犬があまりに吠えるので、住人の婦人が外に出た。鎖に繋がれた犬は、工場の壁の脇に置かれたバスケットに向かって吠えていた。その中身はハムに見えた。しかし、すぐに人の腕であることに気づいて悲鳴をあげた。もう一つのバッグには女性の下半身が入っていた。2週間後には近くの空き地で、片方の腕と脚が見つかった。指紋照合の結果、フローレンス・ポリーロという売春婦であることが判明した。
 この発見は警察を困惑させた。犯人はホモであると信じていたのだ。ところが、どうやら過度のサディストではあるがホモではない。捜査を洗い直さなければならなかった。

 この頃には警察だけでなく、市の公共治安局も事件に取り組み始めていた。この時の局長がエリオット・ネスだった。シカゴでギャングを一掃した後、34年にクリーブランドに移転し、この地のギャングと戦っていたのだ。
 しかし、連続殺人犯を捕まえることはギャングを一掃するのとはわけが違うことが、ネスにも次第に判ってきた。ギャングは金の匂いがするところに集まる。だから、誘き出すことは簡単だ。ところが、このたびの殺人鬼はどうすれば誘き出すことが出来るのか、さっぱり判らなかった。何を考えているのかさえも判らない。まったくお手上げだったのだ。
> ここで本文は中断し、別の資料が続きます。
import Mathlib
import HarnessLib
import Summits.HubbardSuperconductivity.HubbardSuperconductivity.Theorems.KLProgrammeKLRegimeAlphaWtClosedDatum
import Summits.HubbardSuperconductivity.HubbardSuperconductivity.Theorems.KLProgrammeKLRegimeSectorSliceAlphaWtRows

/-!
# Route `KLProgramme` — engine support, route (L2), FAT layer, WEIGHTED: **`α_w` for the fat sector family in CLOSED FORM** — the
# `klScaleWt`-weighted row and column sums `hrow/hcol` of `EngineV8.klNormsStepWt_of_sliceConsts` for `S(F̃)ᵀ·C^K_{(Λ,Λ′]}·S(F̃)`,
# SHIFTED slice `(Λₛ, Λ′]`, `Λ_{m+1} = rΛₛ` (door: `r = 16`), weight scale `nw` dominated by the canonical rates

Cell `gate-hubbard-kl`, seat p3 (g10); program «W3α = α_w rows instance», file (α2c): weighted twin of k3c2-p3's `…AlphaFatClosedRows`, from
`slicePairWt_bgmFat_closed` (file (α2b)) and `rowSumWt/colSumWt_sliceCT_bgmFat_le_of_pairBound` (file (α3)).

* **`rowSumWt_sliceCT_bgmFat_closed_datum`**, **`colSumWt_sliceCT_bgmFat_closed_datum`** — (frame third derivative via `K₃Λₛ² ≤ k₃`) if `Λ_{nw}^{klE0}β/(2M) ≤ D·s₀`, `Λ_{nw}^{klE0} ≤ D·s₁`, `1 ≤ D`
  (`s₀ = 2Λₛβ/(MπX₀)`, `s₁ = 2Λₛ/(πX₁)`): `Σ_{Y′} ‖(S(F̃)ᵀ C S(F̃)) Y Y′‖·klScaleWt L M β nw {pos Y, pos Y′} ≤ 8·9·D·4√(48·C_W·C_N)·(M/β)/Λₛ`.

Everything is proved; no definitions. [cite: BenfattoGiulianiMastropietro2006, §2.8 (2.81), §3 (3.3)]
-/

noncomputable section

namespace Summit.HubbardSuperconductivity.HubbardSuperconductivity.Theorems.TorusFourierL2

set_option linter.dupNamespace false -- summit = problem name (single-conjunct summit), D-0017

open Set Finset Literature.MathematicalPhysics.QuantumLattice Literature.MathematicalPhysics.QuantumLattice.BandSectorCounting
open Literature.MathematicalPhysics.QuantumLattice.FermiRG Literature.Probability.LatticeModels Literature.Analysis.SpecialFunctions
open Summit.HubbardSuperconductivity.HubbardSuperconductivity.Theorems.DispersionFlow
open Summit.HubbardSuperconductivity.HubbardSuperconductivity.Theorems.KLRegimeSplit
open Summit.HubbardSuperconductivity.HubbardSuperconductivity.Theorems.KLProgrammeLegKernels
open Summit.HubbardSuperconductivity.HubbardSuperconductivity.Theorems.PerturbedFermiCurve
open Summit.HubbardSuperconductivity.HubbardSuperconductivity.Theorems.EngineV8
open scoped Real Nat

section Closed

open Classical

variable {L M : ℕ} [NeZero L] [NeZero M] {a b : ℝ} (B : BandBounds a b) {K : TrigPolyC4v} {A : ℝ}
  (hA : ∀ p : Momentum, ∀ j ≤ 2, ‖iteratedFDeriv ℝ j (frameShift K) p‖ ≤ A) (hADt : 2 * A < B.Dtmin)
  {μ e₀ z β : ℝ} (he : 0 < e₀) (hz : 0 < z) (hz1 : z ≤ 1) (hgap : e₀ + A + z ^ 2 < -μ) (h3 : e₀ + A - μ ≤ 3)
  (hlo : a ≤ μ - A - e₀) (hhi : μ + A + e₀ ≤ b) (hβ : 0 < β) (hρA : 4 * A < 2 * B.rhomin)
  (m : ℕ) (hMm : klScale e₀ m * β < π * (2 * M - 5))
  {d : ℝ} (hd : 0 ≤ d) (hd1 : ∀ u, |deriv (bgmCutoffSq e₀) u| ≤ d) (hd2 : ∀ u, |iteratedDeriv 2 (bgmCutoffSq e₀) u| ≤ d)
  (hd3 : ∀ u, |iteratedDeriv 3 (bgmCutoffSq e₀) u| ≤ d)
  {A₃ a₃ : ℝ} (hA3 : ∀ p : Momentum, ‖iteratedFDeriv ℝ 3 (frameShift K) p‖ ≤ A₃) (ha3 : A₃ * klScale e₀ m ^ 2 ≤ a₃)
  {Ba : ℝ} (hB0 : 0 ≤ Ba)
  (hB : ∀ (i : ℕ), i ≤ 2 → ∀ (n : ℕ) (ω : ℤ) (θ₀ : ℝ) (q w : Fin 2 → ℝ) (t : ℝ) {r₀ : ℝ}, 0 < r₀ →
    r₀ ≤ ‖momToComplex (q + t • w)‖ → |sectorRelAngle θ₀ (q + t • w)| < π →
    ‖iteratedDeriv i (fun t : ℝ => sectorWeightCirc n ω (polarAngle (q + t • w))) t‖ ≤
      (2 : ℕ)! * Ba * ((1 + (sectorWidth n)⁻¹ * (2 : ℕ)!) * ‖momToComplex w‖ / r₀) ^ i)
  {Ba3 : ℝ} (hB30 : 0 ≤ Ba3)
  (hB3 : ∀ (i : ℕ), i ≤ 3 → ∀ (n : ℕ) (ω : ℤ) (θ₀ : ℝ) (q w : Fin 2 → ℝ) (t : ℝ) {r₀ : ℝ}, 0 < r₀ →
    r₀ ≤ ‖momToComplex (q + t • w)‖ → |sectorRelAngle θ₀ (q + t • w)| < π →
    ‖iteratedDeriv i (fun t : ℝ => sectorWeightCirc n ω (polarAngle (q + t • w))) t‖ ≤
      (3 : ℕ)! * Ba3 * ((1 + (sectorWidth n)⁻¹ * (3 : ℕ)!) * ‖momToComplex w‖ / r₀) ^ i)
  {Λs Λ' r : ℝ} (hΛs : 0 < Λs) (hr : 1 ≤ r) (hΛsr : klScale e₀ (m + 1) = r * Λs) (hΛΛ' : Λs ≤ Λ') (hM' : Λ' < π * (2 * M - 5) / β)
  {K₁ K₂ K₃ : ℝ} (hK₁pos : 0 < K₁) (hK₁ : ∀ p, ‖fderiv ℝ (frameLevel μ K) p‖ ≤ K₁) (hK₂ : ∀ p, ‖iteratedFDeriv ℝ 2 (frameLevel μ K) p‖ ≤ K₂)
  (hK₃ : ∀ p, ‖iteratedFDeriv ℝ 3 (frameLevel μ K) p‖ ≤ K₃) {k₃ : ℝ} (hk₃ : K₃ * Λs ^ 2 ≤ k₃)
  {B₁ B₂ B₃ : ℝ} (hB₁ : ∀ x, |deriv salmhoferCutoff x| ≤ B₁) (hB₂ : ∀ x, |deriv (deriv salmhoferCutoff) x| ≤ B₂)
  (hB₃ : ∀ x, |deriv (deriv (deriv salmhoferCutoff)) x| ≤ B₃)
  -- regime
  (he₁ : e₀ ≤ 1) (hβM : β ≤ (M : ℝ)) (hπβ : π ≤ klScale e₀ m * β)
  (hLz : 3 * |2 * π / L| * ((2 : ℝ) ^ (m + 1) + 1 / 2) ≤ z) (hLN : 2 * π * (2 : ℝ) ^ (m + 1) * ((2 : ℝ) ^ (m + 1) + 1 / 2) ≤ L)
  (hL1 : (2 * B.rhomin - 4 * A) * π ≤ 2 * Real.sqrt 2 * L * klScale e₀ (m + 1))
  {R₀ : ℕ} (hR₀ : 2 * (2 * (2 : ℝ) ^ (m + 1) + 1) * (R₀ : ℝ) < L) (hR₀' : (L : ℝ) / (10 * (2 : ℝ) ^ (m + 1)) ≤ R₀)
  {δL : ℝ} (hδL : 0 < δL) (hΛL : δL ≤ Λs ^ 2 * L)
  -- the closed-form constants (instantiate with `rfl`)
  {cρ G₁ G₂ G₃ κ₃F Kp bτ ae1 ae2 av1 av2 qv Dt3 q3e q3v X₀ X₁ X₃ x₀ x₁ x₂ x₃ c₁ CW CN : ℝ}
  (hcρ : cρ = (2 * e₀ / π + B.smax * B.Dtmin * (3 / 4)) / (B.Dtmin - 2 * A) + π * Real.sqrt 2 * (1 + (4 + 2 * A) / (B.Dtmin - 2 * A)))
  (hG₁ : G₁ = d * e₀ ^ 2 * 1 + 1 * (d * e₀ ^ 2)) (hG₂ : G₂ = d * e₀ ^ 4 * 1 + 2 * (d * e₀ ^ 2) * (d * e₀ ^ 2) + 1 * (d * e₀ ^ 4))
  (hG₃ : G₃ = d * e₀ ^ 6 * 1 + 3 * (d * e₀ ^ 4) * (d * e₀ ^ 2) + 3 * (d * e₀ ^ 2) * (d * e₀ ^ 4) + 1 * (d * e₀ ^ 6))
  (hκ₃F : κ₃F = (8 * G₃ + 12 * G₂) * (4 + 2 * A) ^ 3 + (12 * G₂ + 6 * G₁) * (4 + 2 * A) * (4 + 4 * A) * e₀ +
      2 * G₁ * (4 * e₀ ^ 2 + 8 * a₃) +
      216 * 9 * Ba3 * ((4 * G₂ + 2 * G₁) * (4 + 2 * A) ^ 2 * (2 * e₀) + 2 * G₁ * (4 + 4 * A) * e₀ * (2 * e₀)) +
      216 * 9 * G₁ * (4 + 2 * A) * (12 * Ba3 + 72 * Ba3 ^ 2) * (2 * e₀) ^ 2 + 216 * 9 * (12 * Ba3 + 216 * Ba3 ^ 2) * (2 * e₀) ^ 3)
  (hKp : Kp = 4 + 4 * A) (hbτ : bτ = 4 + 2 * A + 2 * K₂ * (cρ * π))
  (hae1 : ae1 = G₁ * (4 + 2 * A + Kp * (cρ * π + 2)) / 2 + 72 * Ba * e₀)
  (hae2 : ae2 = (4 * G₂ + 2 * G₁) * (4 + 2 * A + Kp * (cρ * π + 2)) ^ 2 / 16 + G₁ * Kp * e₀ / 2 +
    144 * G₁ * (4 + 2 * A + Kp * (cρ * π + 2)) * Ba * e₀ + 36 * (4 * Ba + 8 * Ba ^ 2) * e₀ ^ 2)
  (hav1 : av1 = G₁ * (4 + 2 * A + Kp * (cρ * π + 2)) / (2 * e₀) + 288 * Ba)
  (hav2 : av2 = (4 * G₂ + 2 * G₁) * (4 + 2 * A + Kp * (cρ * π + 2)) ^ 2 / (16 * e₀ ^ 2) + G₁ * Kp / (2 * e₀) +
    144 * G₁ * (4 + 2 * A + Kp * (cρ * π + 2)) * Ba / e₀ + 144 * (4 * Ba + 8 * Ba ^ 2))
  (hqv : qv = (32 * B₂ + 144 * B₁ + 128) * (bτ + 8 * K₂) ^ 2 / (4 * (e₀ / r) ^ 2) + (16 * B₁ + 16) * K₂ / (2 * (e₀ / r)) +
    av1 * (16 * B₁ + 16) * (bτ + 6 * K₂) / (2 * (e₀ / r)) + av2)
  (hDt3 : Dt3 = 2 * (64 * B₃ + 480 * B₂ + 1728 * B₁ + 1536) + 3 * G₁ * (32 * B₂ + 144 * B₁ + 128) +
    3 / 8 * (4 * G₂ + 2 * G₁) * (16 * B₁ + 16) + (8 * G₃ + 12 * G₂) / 8)
  (hq3e : q3e = (64 * B₃ + 480 * B₂ + 1728 * B₁ + 1536) * (Real.sqrt 2 * K₁ + 12 * K₂) ^ 3 / 4 +
    3 / 2 * (32 * B₂ + 144 * B₁ + 128) * K₂ * (Real.sqrt 2 * K₁ + 12 * K₂) * e₀ + Real.sqrt 2 / 2 * (16 * B₁ + 16) * k₃ +
    3 * ae1 * ((32 * B₂ + 144 * B₁ + 128) * (Real.sqrt 2 * K₁ + 10 * K₂) ^ 2 / 4 + (16 * B₁ + 16) * K₂ * e₀ / 2) +
    3 / 4 * ae2 * (16 * B₁ + 16) * (Real.sqrt 2 * K₁ + 8 * K₂) + κ₃F / 64)
  (hq3v : q3v = (64 * B₃ + 480 * B₂ + 1728 * B₁ + 1536) * (bτ + 12 * K₂) ^ 3 / 4 +
    3 / 2 * (32 * B₂ + 144 * B₁ + 128) * K₂ * (bτ + 12 * K₂) * e₀ + Real.sqrt 2 / 2 * (16 * B₁ + 16) * k₃ +
    3 * (e₀ * av1 / 2) * ((32 * B₂ + 144 * B₁ + 128) * (bτ + 10 * K₂) ^ 2 / 4 + (16 * B₁ + 16) * K₂ * e₀ / 2) +
    3 / 4 * (e₀ ^ 2 * av2) * (16 * B₁ + 16) * (bτ + 8 * K₂) + κ₃F / 64)
  (hX₀ : X₀ = max 1 Dt3) (hX₁ : X₁ = max 1 q3e) (hX₃ : X₃ = max 1 q3v)
  (hx₀ : x₀ = π * X₀ / 2) (hx₁ : x₁ = π * X₁ / 2) (hx₂ : x₂ = 5 * π / 4 * X₁) (hx₃ : x₃ = 5 * π / 4 * Real.sqrt qv)
  (hc₁ : c₁ = 4 + Kp * cρ ^ 2 * π ^ 2 / e₀)
  (hCW : CW = 64 * (1 + 5 * Real.sqrt 2 + 5 * Real.sqrt 2 * X₃) ^ 2 *
    (4096 * x₀ * (4 * ((2 * Real.sqrt 2 * x₂ + 2) * (2 * Real.sqrt 2 * x₃ + 1)) + 160 * x₁ * (x₁ + 1) ^ 2 / δL)))
  (hCN : CN = 128 * c₁ * cρ / (π ^ 2 * (2 * B.rhomin - 4 * A)) * r ^ 2)

include B hA hADt he hz hz1 hgap h3 hlo hhi hβ hρA hMm hd hd1 hd2 hd3 hA3 ha3 hB0 hB hB30 hB3 hΛs hr hΛsr hΛΛ' hM' hK₁pos hK₁ hK₂ hK₃ hk₃ hB₁ hB₂ hB₃ he₁ hβM hπβ
  hLz hLN hL1 hR₀ hR₀' hδL hΛL hcρ hG₁ hG₂ hG₃ hκ₃F hKp hbτ hae1 hae2 hav1 hav2 hqv hDt3 hq3e hq3v hX₀ hX₁ hX₃ hx₀ hx₁ hx₂ hx₃ hc₁ hCW hCN

set_option maxHeartbeats 3000000 in
/-- **`hrow_w` in closed form** (see the module docstring). [cite: BenfattoGiulianiMastropietro2006, §2.8 (2.81), §3 (3.3)] -/
theorem rowSumWt_sliceCT_bgmFat_closed_datum (nw : ℕ) {D : ℝ} (hD : 1 ≤ D)
    (hdom₀ : klScale klE0 nw * β / (2 * M) ≤ D * (2 * Λs * β / ((M : ℝ) * π * X₀)))
    (hdom₁ : klScale klE0 nw ≤ D * (2 * Λs / (π * X₁))) (Y : SpaceTimeIdx L M × SectorLeg (sectorCount (m + 1))) :
    ∑ Y' : SpaceTimeIdx L M × SectorLeg (sectorCount (m + 1)),
        ‖((sectorSubMatrix L M β (bgmFatMultiplier L M e₀ β (nambuXiCT L μ K) (m + 1))).transpose *
            hubbardCovSliceCT L M β μ 0 K Λs Λ' *
              sectorSubMatrix L M β (bgmFatMultiplier L M e₀ β (nambuXiCT L μ K) (m + 1))) Y Y'‖ *
          klScaleWt L M β nw {latticeLegPos (2 * (2 * M)) Y, latticeLegPos (2 * (2 * M)) Y'} ≤
      8 * ((9 : ℕ) * (D * (4 * Real.sqrt (48 * CW * CN) * ((M : ℝ) / β) / Λs))) := by
  have hT := fun ω ω' => slicePairWt_bgmFat_closed_datum B hA hADt he hz hz1 hgap h3 hlo hhi hβ hρA m hMm hd hd1 hd2 hd3 hA3 ha3 hB0 hB hB30 hB3
    hΛs hr hΛsr hΛΛ' hM' hK₁pos hK₁ hK₂ hK₃ hk₃ hB₁ hB₂ hB₃ he₁ hβM hπβ hLz hLN hL1 hR₀ hR₀' hδL hΛL hcρ hG₁ hG₂ hG₃ hκ₃F hKp hbτ hae1 hae2 hav1 hav2
    hqv hDt3 hq3e hq3v hX₀ hX₁ hX₃ hx₀ hx₁ hx₂ hx₃ hc₁ hCW hCN ω ω'
  have hTmax : 0 ≤ 4 * Real.sqrt (48 * CW * CN) * ((M : ℝ) / β) / Λs := by
    refine le_trans (Finset.sum_nonneg fun zz _ => mul_nonneg ?_ (norm_nonneg _)) (hT ⟨0, sectorCount_pos _⟩ ⟨0, sectorCount_pos _⟩)
    have hX₀0 : 0 ≤ X₀ := by rw [hX₀]; exact le_trans zero_le_one (le_max_left _ _)
    have hX₁0 : 0 ≤ X₁ := by rw [hX₁]; exact le_trans zero_le_one (le_max_left _ _)
    positivity
  exact rowSumWt_sliceCT_bgmFat_le_of_pairBound hβ μ K Λs Λ' e₀ m nw hD hdom₀ hdom₁ hTmax hT Y

/-- **`hcol_w` in closed form** (the column twin). [cite: BenfattoGiulianiMastropietro2006, §2.8 (2.81), §3 (3.3)] -/
theorem colSumWt_sliceCT_bgmFat_closed_datum (nw : ℕ) {D : ℝ} (hD : 1 ≤ D)
    (hdom₀ : klScale klE0 nw * β / (2 * M) ≤ D * (2 * Λs * β / ((M : ℝ) * π * X₀)))
    (hdom₁ : klScale klE0 nw ≤ D * (2 * Λs / (π * X₁))) (Y' : SpaceTimeIdx L M × SectorLeg (sectorCount (m + 1))) :
    ∑ Y : SpaceTimeIdx L M × SectorLeg (sectorCount (m + 1)),
        ‖((sectorSubMatrix L M β (bgmFatMultiplier L M e₀ β (nambuXiCT L μ K) (m + 1))).transpose *
            hubbardCovSliceCT L M β μ 0 K Λs Λ' *
              sectorSubMatrix L M β (bgmFatMultiplier L M e₀ β (nambuXiCT L μ K) (m + 1))) Y Y'‖ *
          klScaleWt L M β nw {latticeLegPos (2 * (2 * M)) Y, latticeLegPos (2 * (2 * M)) Y'} ≤
      8 * ((9 : ℕ) * (D * (4 * Real.sqrt (48 * CW * CN) * ((M : ℝ) / β) / Λs))) := by
  have hT := fun ω ω' => slicePairWt_bgmFat_closed_datum B hA hADt he hz hz1 hgap h3 hlo hhi hβ hρA m hMm hd hd1 hd2 hd3 hA3 ha3 hB0 hB hB30 hB3
    hΛs hr hΛsr hΛΛ' hM' hK₁pos hK₁ hK₂ hK₃ hk₃ hB₁ hB₂ hB₃ he₁ hβM hπβ hLz hLN hL1 hR₀ hR₀' hδL hΛL hcρ hG₁ hG₂ hG₃ hκ₃F hKp hbτ hae1 hae2 hav1 hav2
    hqv hDt3 hq3e hq3v hX₀ hX₁ hX₃ hx₀ hx₁ hx₂ hx₃ hc₁ hCW hCN ω ω'
  have hTmax : 0 ≤ 4 * Real.sqrt (48 * CW * CN) * ((M : ℝ) / β) / Λs := by
    refine le_trans (Finset.sum_nonneg fun zz _ => mul_nonneg ?_ (norm_nonneg _)) (hT ⟨0, sectorCount_pos _⟩ ⟨0, sectorCount_pos _⟩)
    have hX₀0 : 0 ≤ X₀ := by rw [hX₀]; exact le_trans zero_le_one (le_max_left _ _)
    have hX₁0 : 0 ≤ X₁ := by rw [hX₁]; exact le_trans zero_le_one (le_max_left _ _)
    positivity
  exact colSumWt_sliceCT_bgmFat_le_of_pairBound hβ μ K Λs Λ' e₀ m nw hD hdom₀ hdom₁ hTmax hT Y'

end Closed

end Summit.HubbardSuperconductivity.HubbardSuperconductivity.Theorems.TorusFourierL2

end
 1936年から38年にかけて、更に9人の犠牲者が見つかった。いずれも首を切られているかバラバラだ。犠牲者には規則性がなく、性別、年齢もまちまちだ。黒人女性も犠牲になった。犯人の輪郭がまったく掴めなかった。
 但し、一つだけ明らかになったことがある。犯人はドヤ街の住人(要するに浮浪者)から犠牲者を選んでいるようなのだ。そこでネスは今取り得る唯一の対策を実行する。なんと、ドヤを急襲して数百人の住人を逮捕し、周辺一帯を焼き払ってしまったのだ。最後の犠牲者が発見された2日後の1938年8月18日のことである。
 たしかに、この焼き討ちにより「屠殺者」の犯行は途絶えた。しかし、その強引な手法は批判を浴びることになる。
 翌年7月には冤罪事件も起している。3人目の犠牲者フローレンス・ポリーロの内縁の夫が容疑者として逮捕されたのだが、その自白の内容は辻褄が合わなかった。まもなく彼は拘置所内で首を吊って自殺。肋骨が2本折れていた。拷問により自白させられたことは明白だった。

 後にネスが語ったところによれば、彼は「ホンボシ」の見当をつけていた。上流階級に生まれた大柄な男で、精神疾患を罹った前歴があった。ネスはこの男(仮にゲイロード・サンドハイムと呼んでいた)を食事に誘い、そして尋ねた。
「君が巷を騒がしている『屠殺者』じゃないのかね?」
 サンドハイムは笑って、こう答えた。
「証拠があって云っているのかい?」
 その直後、サンドハイムは自ら進んで精神病院に入院した。つまり、このたびはサンドハイムの方が「アンタッチャブル」となってしまった。ネスが有罪の証拠を見つけても、精神異常で無罪を申し立てることが出来るからだ。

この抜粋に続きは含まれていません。